Head of the Foreign Intelligence Agency
- In office 7 June 2008 – 19 November 2015
- Preceded by: Andrzej Ananicz (acting)
- Succeeded by: Grzegorz Małecki (acting)

Head of the Military Intelligence Service
- In office 16 January 2008 – 11 August 2008
- Preceded by: Witold Marczuk
- Succeeded by: Radosław Kujawa

Ambassador of Poland to Israel
- Incumbent
- Assumed office July 2025
- Preceded by: Marek Magierowski

Personal details
- Born: Maciej Marek Hunia 25 February 1961 (age 65) Kraków, Poland

= Maciej Hunia =

Polish soldier and diplomat

Maciej Marek Hunia (born 25 February 1961) is a Polish government officer of special services, including the Office of State Protection and the Internal Security Agency, and a Brigadier General of the Civil Intelligence. In 2008 he was the head of the Military Intelligence Service, and was the head of the Foreign Intelligence Agency from 2008 to 2015. Since April 2025 he is Poland's Ambassador to Israel.

==Biography==
Maciej Hunia was born in Kraków on 25 February 1961.

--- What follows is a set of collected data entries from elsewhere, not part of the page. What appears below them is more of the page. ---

import Literature.NumberTheory.EllipticCurves.FormalGroupLawAxiomsProofs
import HarnessLib

/-!
# Associativity of the formal group law for every `p`-integral Weierstrass equation over `ℚ_p`
# (no `IsElliptic` hypothesis; proofs only)

Trunk T-NT-EC (Literature/NumberTheory/EllipticCurves). `FormalGroupLawAxiomsProofs.lean` proves
the formal-group axioms of the chord–tangent law `F = formalGroupLaw W` (Silverman AEC IV.1–2) for
ELLIPTIC curves with `p`-integral equation, the hypothesis `[W.IsElliptic]` entering only through
the inverse dictionary `exists_isInReductionKernel_formalParameter_eq` (every `z ∈ pℤ_p` is `z(P)`
for some `P ∈ E₁(ℚ_p)`), where nonsingularity of the affine point `(z/w(z), -1/w(z))` was taken
from `equation_iff_nonsingular`. The named fact `WeierstrassCurve.padicLogPoint_add` (AEC VII.2.2
+ IV.6.4(a)) is stated for every MINIMAL equation — in Mathlib's sense this includes integral
equations with `Δ = 0` — so we remove the hypothesis:

* `nonsingular_of_one_lt_norm_x` — on a `p`-integral equation every solution `(x, y)` with
  `‖x‖_p > 1` is a nonsingular point (from `‖y‖² = ‖x‖³`: for `p ≠ 3` the term `3x²` dominates
  `∂F/∂x = a₁y - 3x² - 2a₂x - a₄`, for `p = 3` the term `2y` dominates `∂F/∂y = 2y + a₁x + a₃`);
  so points of `E₁(ℚ_p)` are nonsingular even on a singular cubic (they reduce to `Õ`, a smooth
  point of the reduction).
* `exists_isInReductionKernel_formalParameter_eq_of_isIntegral` — the inverse dictionary
  `pℤ_p → E₁(ℚ_p)`, `z ↦ (z/w(z), -1/w(z))` (AEC VII.2.2), for every integral equation;
* `padicEval₂_formalGroupLaw_eq_formalParameter_add` — `F(z(P), z(Q)) = z(P + Q)` on `E₁(ℚ_p)`
  (AEC VII.2.2; the case analysis of `formalGroupLaw_padicEval_holds`, whose four case lemmas in
  `FormalGroupLawPadicProofs.lean` never used `IsElliptic`);
* `padicEval₂_formalGroupLaw_assoc_of_isIntegral`, `formalGroupLaw_assoc_of_isIntegral` —
  **`F(F(z₁,z₂),z₃) = F(z₁,F(z₂,z₃))` in `ℚ_p⟦z₁,z₂,z₃⟧`** for every `p`-integral `W/ℚ_p`
  (AEC IV.2: associativity "from the corresponding properties of the addition law on `E`", by the
  identity theorem for integral power series, as in `formalGroupLaw_assoc`).

## Sources

* J. H. Silverman, *The Arithmetic of Elliptic Curves*, 2nd ed. (2009): IV.1–IV.2, VII.2.2
  (`SilvermanAEC2009`).
-/

noncomputable section

open scoped Classical
open PowerSeries Literature.NumberTheory.EllipticCurves

namespace WeierstrassCurve

variable {p : ℕ} [Fact p.Prime] (W : WeierstrassCurve ℚ_[p]) [hW : W.IsIntegral ℤ_[p]]

/-! ### Points of `E₁(ℚ_p)` are nonsingular -/

/-- **Solutions with `‖x‖_p > 1` of a `p`-integral Weierstrass equation are nonsingular points.**
With `‖y‖² = ‖x‖³` (`norm_sq_eq_norm_cube`): if `p ≠ 3` then `‖3x²‖ = ‖x‖²` strictly exceeds
`‖a₁y‖, ‖2a₂x‖, ‖a₄‖`, so `a₁y - 3x² - 2a₂x - a₄ ≠ 0`; if `p = 3` then `‖2y‖ = ‖y‖` strictly
exceeds `‖a₁x‖, ‖a₃‖`, so `2y + a₁x + a₃ ≠ 0`. [Silverman AEC VII.2.2 (points of `E₁(K)`
reduce to the smooth point `Õ`)] [folklore] -/
theorem nonsingular_of_one_lt_norm_x {x y : ℚ_[p]} (heq : W.toAffine.Equation x y) (hx : 1 < ‖x‖) :
    W.toAffine.Nonsingular x y := by
  obtain ⟨h₁, h₂, h₃, h₄, -⟩ := W.norm_coeffs_le_one
  obtain ⟨hsq, hxy⟩ := W.norm_sq_eq_norm_cube heq hx
  have hx0 : 0 < ‖x‖ := one_pos.trans hx
  have hy0 : 0 < ‖y‖ := hx0.trans hxy
  -- `‖y‖ < ‖x‖²` from `‖y‖² = ‖x‖³ < ‖x‖⁴`
  have hyx2 : ‖y‖ < ‖x‖ ^ 2 := by
    have h : ‖y‖ ^ 2 < (‖x‖ ^ 2) ^ 2 := by
      rw [hsq, ← pow_mul]
      exact pow_lt_pow_right₀ hx (by norm_num)
    exact (pow_lt_pow_iff_left₀ (norm_nonneg _) (by positivity) two_ne_zero).mp h
  have hnat : ∀ n : ℕ, ‖(n : ℚ_[p])‖ ≤ 1 ∧ (p.Coprime n → ‖(n : ℚ_[p])‖ = 1) := fun n => by
    rw [← PadicInt.coe_natCast, PadicInt.padic_norm_e_of_padicInt]
    exact ⟨PadicInt.norm_le_one _, fun hn => PadicInt.norm_natCast_eq_one_iff.mpr hn⟩
  rw [Affine.nonsingular_iff']
  refine ⟨heq, ?_⟩
  by_cases hp3 : p = 3
  · -- `p = 3`: the term `2y` dominates `∂F/∂y`
    right
    have h2 : ‖(2 : ℚ_[p])‖ = 1 := by
      have := (hnat 2).2 ((Nat.coprime_primes Fact.out Nat.prime_two).mpr (by omega))
      exact_mod_cast this
    have hlt : ‖W.a₁ * x + W.a₃‖ < ‖y‖ :=
      (Padic.nonarchimedean _ _).trans_lt (max_lt
        (by rw [norm_mul]; exact (mul_le_of_le_one_left (norm_nonneg _) h₁).trans_lt hxy)
        (h₃.trans_lt (hx.trans hxy)))
    intro h0
    have hy2 : y = -(W.a₁ * x + W.a₃) * (2 : ℚ_[p])⁻¹ := by
      field_simp
      linear_combination h0
    have : ‖y‖ = ‖W.a₁ * x + W.a₃‖ := by
      rw [hy2, norm_mul, norm_neg, norm_inv, h2, inv_one, mul_one]
    rw [this] at hlt
    exact lt_irrefl _ hlt
  · -- `p ≠ 3`: the term `3x²` dominates `∂F/∂x`
    left
    have h3 : ‖(3 : ℚ_[p])‖ = 1 := by
      have := (hnat 3).2 ((Nat.coprime_primes Fact.out Nat.prime_three).mpr hp3)
      exact_mod_cast this
    have h2le : ‖(2 : ℚ_[p])‖ ≤ 1 := by exact_mod_cast (hnat 2).1
    have hx2 : ‖x‖ < ‖x‖ ^ 2 := by nlinarith
    have hlt : ‖W.a₁ * y - 2 * W.a₂ * x - W.a₄‖ < ‖x‖ ^ 2 := by
      rw [sub_eq_add_neg, sub_eq_add_neg]
      refine (Padic.nonarchimedean _ _).trans_lt (max_lt ((Padic.nonarchimedean _ _).trans_lt (max_lt ?_ ?_)) ?_)
      · rw [norm_mul]; exact (mul_le_of_le_one_left (norm_nonneg _) h₁).trans_lt hyx2
      · rw [norm_neg, norm_mul, norm_mul]
        calc ‖(2 : ℚ_[p])‖ * ‖W.a₂‖ * ‖x‖ ≤ 1 * 1 * ‖x‖ := by gcongr
          _ = ‖x‖ := by ring
          _ < ‖x‖ ^ 2 := hx2
      · rw [norm_neg]; exact h₄.trans_lt (by nlinarith)
    intro h0
    have hx3 : x ^ 2 = (W.a₁ * y - 2 * W.a₂ * x - W.a₄) * (3 : ℚ_[p])⁻¹ := by
      field_simp
      linear_combination (-1 : ℚ_[p]) * h0
    have : ‖x‖ ^ 2 = ‖W.a₁ * y - 2 * W.a₂ * x - W.a₄‖ := by
      rw [← norm_pow, hx3, norm_mul, norm_inv, h3, inv_one, mul_one]
    rw [this] at hlt
    exact lt_irrefl _ hlt

/-! ### The inverse dictionary and `F(z(P), z(Q)) = z(P + Q)` without `IsElliptic` -/

/-- **The inverse dictionary for every integral equation** (AEC VII.2.2: "`𝓜 → E₁(K)`,
`z ↦ (z/w(z), -1/w(z))` … with inverse `(x, y) ↦ -x/y`"): every `z` of the open unit disc is the
parameter of a point of `E₁(ℚ_p)` (`z = 0` ↦ `O`; `z ≠ 0` ↦ the affine point `(z/w(z), -1/w(z))`,
nonsingular by `nonsingular_of_one_lt_norm_x`). [cite: SilvermanAEC2009, VII.2.2] -/
theorem exists_isInReductionKernel_formalParameter_eq_of_isIntegral {z : ℚ_[p]} (hz : ‖z‖ < 1) :
    ∃ P : W.toAffine.Point, W.IsInReductionKernel P ∧ W.formalParameter P = z := by
  by_cases hz0 : z = 0
  · exact ⟨0, W.isInReductionKernel_zero, by rw [hz0]; rfl⟩
  have heq := W.equation_of_formalParameter hz hz0
  have hx := W.one_lt_norm_x_of_formalParameter hz hz0
  have hns : W.toAffine.Nonsingular (z / padicEval W.formalW z) (-1 / padicEval W.formalW z) :=
    W.nonsingular_of_one_lt_norm_x heq hx
  have hw0 : padicEval W.formalW z ≠ 0 := by
    intro h
    have := W.norm_padicEval_formalW hz
    rw [h, norm_zero] at this
    exact hz0 (norm_eq_zero.mp (pow_eq_zero_iff (n := 3) (by norm_num) |>.mp this.symm))
  refine ⟨.some _ _ hns, (W.isInReductionKernel_some hns).mpr hx, ?_⟩
  rw [W.formalParameter_some hns]
  field_simp

/-- **`F(z(P), z(Q)) = z(P + Q)` on `E₁(ℚ_p)` for every `p`-integral equation** (AEC VII.2.2:
the map `(x, y) ↦ -x/y` is a homomorphism `E₁(K) → Ê(M)`), by the cases `P = O`, `Q = O`,
`P = -Q` and the generic case of `FormalGroupLawPadicProofs.lean` (none of which uses
`IsElliptic`). [Silverman AEC IV.1 (pp. 116–118), VII.2.2] [cite: SilvermanAEC2009, VII.2.2] -/
theorem padicEval₂_formalGroupLaw_eq_formalParameter_add {P Q : W.toAffine.Point}
    (hP : W.IsInReductionKernel P) (hQ : W.IsInReductionKernel Q) :
    padicEval₂ W.formalGroupLaw (W.formalParameter P) (W.formalParameter Q) =
      W.formalParameter (P + Q) := by
  rcases P with _ | ⟨x₁, y₁, h₁⟩ <;> rcases Q with _ | ⟨x₂, y₂, h₂⟩
  · show padicEval₂ W.formalGroupLaw 0 0 = 0
    rw [padicEval₂_zero_zero, W.constantCoeff_formalGroupLaw]
  · show padicEval₂ W.formalGroupLaw 0 (-x₂ / y₂) = -x₂ / y₂
    exact padicEval₂_formalGroupLaw_zero_left h₂ hQ
  · show padicEval₂ W.formalGroupLaw (-x₁ / y₁) 0 = -x₁ / y₁
    exact padicEval₂_formalGroupLaw_zero_right h₁ hP
  · show padicEval₂ W.formalGroupLaw (-x₁ / y₁) (-x₂ / y₂) = W.formalParameter (_ + _)
    by_cases hxy : x₁ = x₂ ∧ y₁ = W.toAffine.negY x₂ y₂
    · rw [Affine.Point.add_of_Y_eq hxy.1 hxy.2]
      exact padicEval₂_formalGroupLaw_of_Y_eq h₁ h₂ hP hQ hxy.1 hxy.2
    · exact padicEval₂_formalGroupLaw_of_not_neg h₁ h₂ hP hQ hxy

/-! ### Associativity -/

/-- **Associativity at points**: `F(F(u,v),w) = F(u,F(v,w))` for `u, v, w` of norm `< 1`, for every
`p`-integral equation. [Silverman AEC IV.2 (associativity of `F` "from properties of the addition
law on `E`")] [folklore] -/
theorem padicEval₂_formalGroupLaw_assoc_of_isIntegral {u v w : ℚ_[p]} (hu : ‖u‖ < 1) (hv : ‖v‖ < 1)
    (hw : ‖w‖ < 1) :
    padicEval₂ W.formalGroupLaw (padicEval₂ W.formalGroupLaw u v) w =
      padicEval₂ W.formalGroupLaw u (padicEval₂ W.formalGroupLaw v w) := by
  obtain ⟨P, hP, rfl⟩ := W.exists_isInReductionKernel_formalParameter_eq_of_isIntegral hu
  obtain ⟨Q, hQ, rfl⟩ := W.exists_isInReductionKernel_formalParameter_eq_of_isIntegral hv
  obtain ⟨R, hR, rfl⟩ := W.exists_isInReductionKernel_formalParameter_eq_of_isIntegral hw
  rw [W.padicEval₂_formalGroupLaw_eq_formalParameter_add hP hQ,
    W.padicEval₂_formalGroupLaw_eq_formalParameter_add hQ hR,
    W.padicEval₂_formalGroupLaw_eq_formalParameter_add (isInReductionKernel_add hP hQ) hR,
    W.padicEval₂_formalGroupLaw_eq_formalParameter_add hP (isInReductionKernel_add hQ hR), add_assoc]

/-- **Associativity of the formal group law for every `p`-integral Weierstrass equation over
`ℚ_p`**: `F(F(z₁,z₂),z₃) = F(z₁,F(z₂,z₃))` in `ℚ_p⟦z₁, z₂, z₃⟧` — from associativity at points by
the identity theorem for integral power series (the proof of `formalGroupLaw_assoc`, with the
inverse dictionary for integral equations). [Silverman AEC IV.2.1 (b), IV.2.2.3]
[cite: SilvermanAEC2009, IV.2.2.3] -/
theorem formalGroupLaw_assoc_of_isIntegral :
    MvPowerSeries.subst ![MvPowerSeries.subst ![(MvPowerSeries.X 0 : MvPowerSeries (Fin 3) ℚ_[p]),
        MvPowerSeries.X 1] W.formalGroupLaw, MvPowerSeries.X 2] W.formalGroupLaw =
      MvPowerSeries.subst ![(MvPowerSeries.X 0 : MvPowerSeries (Fin 3) ℚ_[p]),
        MvPowerSeries.subst ![(MvPowerSeries.X 1 : MvPowerSeries (Fin 3) ℚ_[p]), MvPowerSeries.X 2]
          W.formalGroupLaw] W.formalGroupLaw := by
  have hF := W.isPadicInt_formalGroupLaw
  have hX : ∀ i j : Fin 3, ∀ k, IsPadicInt ((![(MvPowerSeries.X i : MvPowerSeries (Fin 3) ℚ_[p]),
      MvPowerSeries.X j]) k) := fun i j k => by fin_cases k <;> exact IsPadicInt.X _
  have hX0 : ∀ i j : Fin 3, ∀ k, MvPowerSeries.constantCoeff
      ((![(MvPowerSeries.X i : MvPowerSeries (Fin 3) ℚ_[p]), MvPowerSeries.X j]) k) = 0 :=
    fun i j k => by fin_cases k <;> exact MvPowerSeries.constantCoeff_X _
  have hin : ∀ i j : Fin 3, IsPadicInt (MvPowerSeries.subst
      ![(MvPowerSeries.X i : MvPowerSeries (Fin 3) ℚ_[p]), MvPowerSeries.X j] W.formalGroupLaw) :=
    fun i j => hF.subst (hX i j) (MvPowerSeries.hasSubst_of_constantCoeff_zero (hX0 i j))
  set aL : Fin 2 → MvPowerSeries (Fin 3) ℚ_[p] := ![MvPowerSeries.subst
    ![(MvPowerSeries.X 0 : MvPowerSeries (Fin 3) ℚ_[p]), MvPowerSeries.X 1] W.formalGroupLaw,
    MvPowerSeries.X 2] with haL
  set aR : Fin 2 → MvPowerSeries (Fin 3) ℚ_[p] := ![(MvPowerSeries.X 0 : MvPowerSeries (Fin 3) ℚ_[p]),
    MvPowerSeries.subst ![(MvPowerSeries.X 1 : MvPowerSeries (Fin 3) ℚ_[p]), MvPowerSeries.X 2]
      W.formalGroupLaw] with haR
  have haLi : ∀ k, IsPadicInt (aL k) := fun k => by
    fin_cases k
    · exact hin 0 1
    · exact IsPadicInt.X _
  have haRi : ∀ k, IsPadicInt (aR k) := fun k => by
    fin_cases k
    · exact IsPadicInt.X _
    · exact hin 1 2
  have haL0 : ∀ k, MvPowerSeries.constantCoeff (aL k) = 0 := fun k => by
    fin_cases k
    · exact W.constantCoeff_formalGroupLaw_subst_X_X 0 1
    · exact MvPowerSeries.constantCoeff_X _
  have haR0 : ∀ k, MvPowerSeries.constantCoeff (aR k) = 0 := fun k => by
    fin_cases k
    · exact MvPowerSeries.constantCoeff_X _
    · exact W.constantCoeff_formalGroupLaw_subst_X_X 1 2
  refine eq_of_padicEvalMv_eq (hF.subst haLi (MvPowerSeries.hasSubst_of_constantCoeff_zero haL0))
    (hF.subst haRi (MvPowerSeries.hasSubst_of_constantCoeff_zero haR0)) fun pt hpt => ?_
  rw [padicEvalMv_subst hF haLi haL0 hpt, padicEvalMv_subst hF haRi haR0 hpt]
  have hvL : (fun k => padicEvalMv (aL k) pt) = ![padicEval₂ W.formalGroupLaw (pt 0) (pt 1), pt 2] := by
    funext k; fin_cases k
    · show padicEvalMv (MvPowerSeries.subst ![(MvPowerSeries.X 0 : MvPowerSeries (Fin 3) ℚ_[p]),
        MvPowerSeries.X 1] W.formalGroupLaw) pt = padicEval₂ W.formalGroupLaw (pt 0) (pt 1)
      rw [padicEvalMv_subst hF (hX 0 1) (hX0 0 1) hpt, padicEval₂_eq_padicEvalMv]
      congr 1; funext k; fin_cases k <;> simp
    · show padicEvalMv (MvPowerSeries.X 2 : MvPowerSeries (Fin 3) ℚ_[p]) pt = pt 2
      exact padicEvalMv_X 2 pt
  have hvR : (fun k => padicEvalMv (aR k) pt) = ![pt 0, padicEval₂ W.formalGroupLaw (pt 1) (pt 2)] := by
    funext k; fin_cases k
    · show padicEvalMv (MvPowerSeries.X 0 : MvPowerSeries (Fin 3) ℚ_[p]) pt = pt 0
      exact padicEvalMv_X 0 pt
    · show padicEvalMv (MvPowerSeries.subst ![(MvPowerSeries.X 1 : MvPowerSeries (Fin 3) ℚ_[p]),
        MvPowerSeries.X 2] W.formalGroupLaw) pt = padicEval₂ W.formalGroupLaw (pt 1) (pt 2)
      rw [padicEvalMv_subst hF (hX 1 2) (hX0 1 2) hpt, padicEval₂_eq_padicEvalMv]
      congr 1; funext k; fin_cases k <;> simp
  rw [hvL, hvR, ← padicEval₂_eq_padicEvalMv, ← padicEval₂_eq_padicEvalMv]
  exact W.padicEval₂_formalGroupLaw_assoc_of_isIntegral (hpt 0) (hpt 1) (hpt 2)

end WeierstrassCurve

In 1986 he graduated from the Faculty of Philosophy and History of the Jagiellonian University. He was active in the Independent Students' Association. He practiced mountain climbing and met Konstanty Miodowicz during this period.

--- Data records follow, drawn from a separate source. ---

import Summits.Ventures.Crystal3D.Theorems.StickyWulffConstantGenericWallFloorRayPushWeak
import Summits.Ventures.Crystal3D.Theorems.StickyWulffConstantGenericWallFloorChainFramesWords
import Summits.Ventures.Crystal3D.Theorems.StickyWulffConstantGenericWallFloorDoubleTopLocalFrame
import HarnessLib

/-!
# The ℚ-MIRROR of the forced ray in LOCAL (model) coordinates and its transfer (crux `GenericWallFloor`,
# stmt-Ventures-19480, line `WallLedgerG`; milestone M1 of the in-kernel tail datum, cf-p1 (lxxxvi))

HONEST FRAMING. Venture `Summits/Ventures/Crystal3D` (cell `crystal3d-full`), helper `--supports` the crux `GenericWallFloor`.
Rung credit only; census-free, standard axioms; F-C1 not moved.

THE LOCAL RECURSION.  Along the forced ray `e_j = forcedTop z ⟨A, u, 0⟩ n j` (frame `F_j`, direction slot `d_j`, entry normal
`N_{j−1}`, `N_{−1} = n`) put `ℓ_j := F_{j−1}⁻¹ N_{j−1}` (`F_{−1} = A`) — the LETTERS of the ray word
(`rayWord z ⟨A,u,0⟩ n (m+1) = [ℓ_m, …, ℓ_0]`) — and `Z_j := F_j⁻¹ z` (the steering seen from level `j`).  Then (model vectors, no
cubic coordinates needed): `F_j⁻¹ N_{j−1} = −ℓ_j` (`symm_twinFrame_self`), `d_j` is a slot with `⟪d_j, ℓ_j⟫ < 0` maximising
`⟪·, Z_j⟫` among such slots (`bestCapper_spec` pulled back through the isometry `F_j`), `ℓ_{j+1} = ℓ_j + 2√(2/3)·d_j` and
`Z_{j+1} = R_{ℓ_{j+1}} Z_j` (`forcedTop_local_step`).  In cubic NUMERATORS (`L = √3·κ(ℓ) ∈ {±1}³`, `D = √2·κ(d) ∈ slotNums`,
`Z ∝ κ(Z_j)`) this is integer/rational: `D ∈ capperSet L Z`, `L' = L + 2D`, `Z' = reflNum L' Z`.
* `slotNums`, `reflNum`, `capperSet`, **`rayBranches Zc L Z K`** — the finite list of ALL letter sequences `[L_1, …, L_K]` the
  recursion can produce from `(L, Z)` in `K` steps (every tie branch kept); decidable data over `ℚ`.
* **`exists_rayBranch`** (TRANSFER) — for a real steering `z` with `κ(A⁻¹z) = t • Zc` (`t > 0`, `Zc` rational), a slot `u` and an
  admissible first normal `n` with letter numerator `L₀ ∈ {±1}³`: the numerators of the letters `ℓ_1, …, ℓ_K` of the real forced ray
  form ONE element of `rayBranches Zc L₀ (reflNum L₀ Zc) K`.  Hence every 5-letter word the tree's walker can read is among finitely many
  computable candidates — the rows «W_F» of the tail certificate become checkable DATA (sequel: string form + table).
WHAT THIS IS NOT: the table itself; not the stub; F-C1 not moved.
-/

noncomputable section

namespace Summit.Ventures.Crystal3D.Theorems

open Summit.Ventures.Crystal3D Finset Matrix
open scoped InnerProductSpace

At the end of the 1980s, he completed his military service. In 1990, he became an officer in the delegation of the State Protection Office in Kraków. He held the positions of an analyst, and from 1993 to 1997, he was the deputy head and head of the counterintelligence department in this delegation. From 1997 to 2006 he was the director of the Counterintelligence Board at the Office for State Protection, and then headed the Counterintelligence Department at the Internal Security Agency.

In 2004, President Aleksander Kwaśniewski appointed Hunia to the rank of brigadier general in the ABW corps.

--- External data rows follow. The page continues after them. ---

import Summits.NavierStokesRegularity.NavierStokesRegularity.Theses.TypeICertificateLadder
import Summits.NavierStokesRegularity.NavierStokesRegularity.Theorems.SqueezeCycleExtremalBiaxialitySubcriticalSmallConstant
import Literature.Analysis.FluidPDE.TypeIAncientMildClassical
import Literature.Analysis.FluidPDE.AncientSimilarityVariables

/-!
# Crux `NoTypeIBlowup` (stmt-NavierStokesRegularity-1217), line `head-flux-channel`, stub S4
# `stub_headInfluxLaw`: the SMALL-`C` RUNG IS ALREADY A THEOREM (candidate evidence for the lead)

drefute gen-2 (refuter-drefute-stmt-NavierStokesRegularity-1217-g2-0), positive side-product — NOT
landed by the refuter; attach/land `--supports stmt-NavierStokesRegularity-1217` if useful.

The skeleton plans a small-`C` sub-case of the head-influx law by Gaussian-shell estimates. No
estimate is needed below the universal ancient Leray threshold: the tree theorem
`Theorems.exists_typeIAncientMild_eq_zero_of_small` (file
`SqueezeCycleExtremalBiaxialitySubcriticalSmallConstant.lean`; KNSS 2009 §4 bilinear bound + the
self-improving Type-I bound, i.e. the ancient form of Leray 1934 (3.9)) says that for `C ≤ ε` the
class `IsTypeIAncientMild C` is `{0}` on `t < 0`; then `U = lerayOrbit u ≡ 0`, both sides of the
law vanish, and the law holds with `ε' = 1/2`, `S₀ = 0`. So the informative range of S4 is
`C > ε` (where, by S2–S3, S4 ⇔ Type-I Liouville in the rate class).
-/

noncomputable section

namespace Summit.NavierStokesRegularity.NavierStokesRegularity.Theorems

set_option linter.dupNamespace false

open MeasureTheory Set Filter Topology
open scoped RealInnerProductSpace
open Literature.Analysis.FluidPDE

/-- **S4 below the ancient Leray threshold.** There is a universal `ε > 0` such that the
head-influx law `∫ₐᵇ (−½Ch) ≤ (1 − ε') ∫ₐᵇ (D + E)` (notation of the skeleton
`Cruxes/Target/Lines/head-flux-channel.lean`, S2/S4) holds — with `ε' = 1/2`, `S₀ = 0` — for every
Type-I ancient mild field with constant `C ≤ ε` and every scalar field `p`: the class is trivial
there (`exists_typeIAncientMild_eq_zero_of_small`), so `lerayOrbit u ≡ 0` and both sides vanish.
[cite: Leray1934, (3.9); KochNadirashviliSereginSverak2009, §4 p. 8] -/
theorem stub_headInfluxLaw_of_small :
    ∃ ε : ℝ, 0 < ε ∧ ∀ (C : ℝ) (u : ℝ → EuclideanSpace ℝ (Fin 3) → EuclideanSpace ℝ (Fin 3))
      (p : ℝ → EuclideanSpace ℝ (Fin 3) → ℝ),
      IsTypeIAncientMild C u → C ≤ ε →
      ∃ ε' : ℝ, 0 < ε' ∧ ∃ S₀ : ℝ, ∀ a b : ℝ, a + S₀ ≤ b →
        (∫ s in a..b, -(∫ y, (‖lerayOrbit u s y‖ ^ 2 / 2 + lerayOrbitPressure p s y) *
            ⟪y, lerayOrbit u s y⟫ * Real.exp (-‖y‖ ^ 2 / 4)) / 2) ≤
          (1 - ε') * ∫ s in a..b,
            ((∫ y, frobeniusNormSq (fderiv ℝ (lerayOrbit u s) y) * Real.exp (-‖y‖ ^ 2 / 4)) +
              ∫ y, ‖lerayOrbit u s y‖ ^ 2 / 2 * Real.exp (-‖y‖ ^ 2 / 4)) := by
  obtain ⟨ε, hε, hsmall⟩ := exists_typeIAncientMild_eq_zero_of_small
  refine ⟨ε, hε, fun C u p hA hC => ⟨1 / 2, by norm_num, 0, fun a b _ => ?_⟩⟩
  have hz : ∀ t < 0, ∀ x, u t x = 0 := hsmall C u hA hC
  have hU : ∀ s : ℝ, lerayOrbit u s = fun _ => 0 := fun s => by
    funext y
    rw [lerayOrbit_apply, hz _ (neg_exp_neg_lt_zero s), smul_zero]
  have hUy : ∀ (s : ℝ) (y : EuclideanSpace ℝ (Fin 3)), lerayOrbit u s y = 0 := fun s y => by
    rw [hU s]
  have hfd : ∀ (s : ℝ) (y : EuclideanSpace ℝ (Fin 3)), fderiv ℝ (lerayOrbit u s) y = 0 :=
    fun s y => by rw [hU s]; simp
  simp only [hUy, hfd, frobeniusNormSq_zero, norm_zero, inner_zero_right, mul_zero, zero_mul,
    integral_zero, neg_zero, zero_div, intervalIntegral.integral_zero]
  norm_num

/-- The same, in the exact shape of the stub (with the classical-pressure hypothesis, unused). -/
theorem stub_headInfluxLaw_of_small' :
    ∃ ε : ℝ, 0 < ε ∧ ∀ (C : ℝ), C ≤ ε →
      ∀ (u : ℝ → EuclideanSpace ℝ (Fin 3) → EuclideanSpace ℝ (Fin 3))
      (p : ℝ → EuclideanSpace ℝ (Fin 3) → ℝ),
      IsTypeIAncientMild C u → IsClassicalNSSolutionOn (Set.Iio 0) 1 0 u p →
      ∃ ε : ℝ, 0 < ε ∧ ∃ S₀ : ℝ, ∀ a b : ℝ, a + S₀ ≤ b →
        (∫ s in a..b, -(∫ y, (‖lerayOrbit u s y‖ ^ 2 / 2 + lerayOrbitPressure p s y) *
            ⟪y, lerayOrbit u s y⟫ * Real.exp (-‖y‖ ^ 2 / 4)) / 2) ≤
          (1 - ε) * ∫ s in a..b,
            ((∫ y, frobeniusNormSq (fderiv ℝ (lerayOrbit u s) y) * Real.exp (-‖y‖ ^ 2 / 4)) +
              ∫ y, ‖lerayOrbit u s y‖ ^ 2 / 2 * Real.exp (-‖y‖ ^ 2 / 4)) := by
  obtain ⟨ε, hε, h⟩ := stub_headInfluxLaw_of_small
  exact ⟨ε, hε, fun C hC u p hA _ => h C u p hA hC⟩

end Summit.NavierStokesRegularity.NavierStokesRegularity.Theorems

end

In 2007 he was a diplomat (counselor) at the Polish Embassy in Prague. On 16 January 2008, Hunia took the office of the head of the Military Intelligence Service, previously (from 29 November 2007) he was the deputy of the then head of the SWW Witold Marczuk. On 7 June 2008, he was the head of the Foreign Intelligence Agency. On 11 August 2008, he was dismissed from the position of the head of the SWW and at the same time appointed to the position of the head of the AW, which he held until 19 November 2015.

In May 2015, Hunia was one of the Polish people sanctioned by Russia during the Russo-Ukrainian War. From 2019 through 2023 he was an advisor to the Foreign Affairs Committee of the Polish Senate.

In October 2024, Hunia became Chargé d'affaires of Poland to Israel, and in April 2025 was appointed ambassador to Israel. On July 21, 2025, he presented his credentials to Israeli President Isaac Herzog.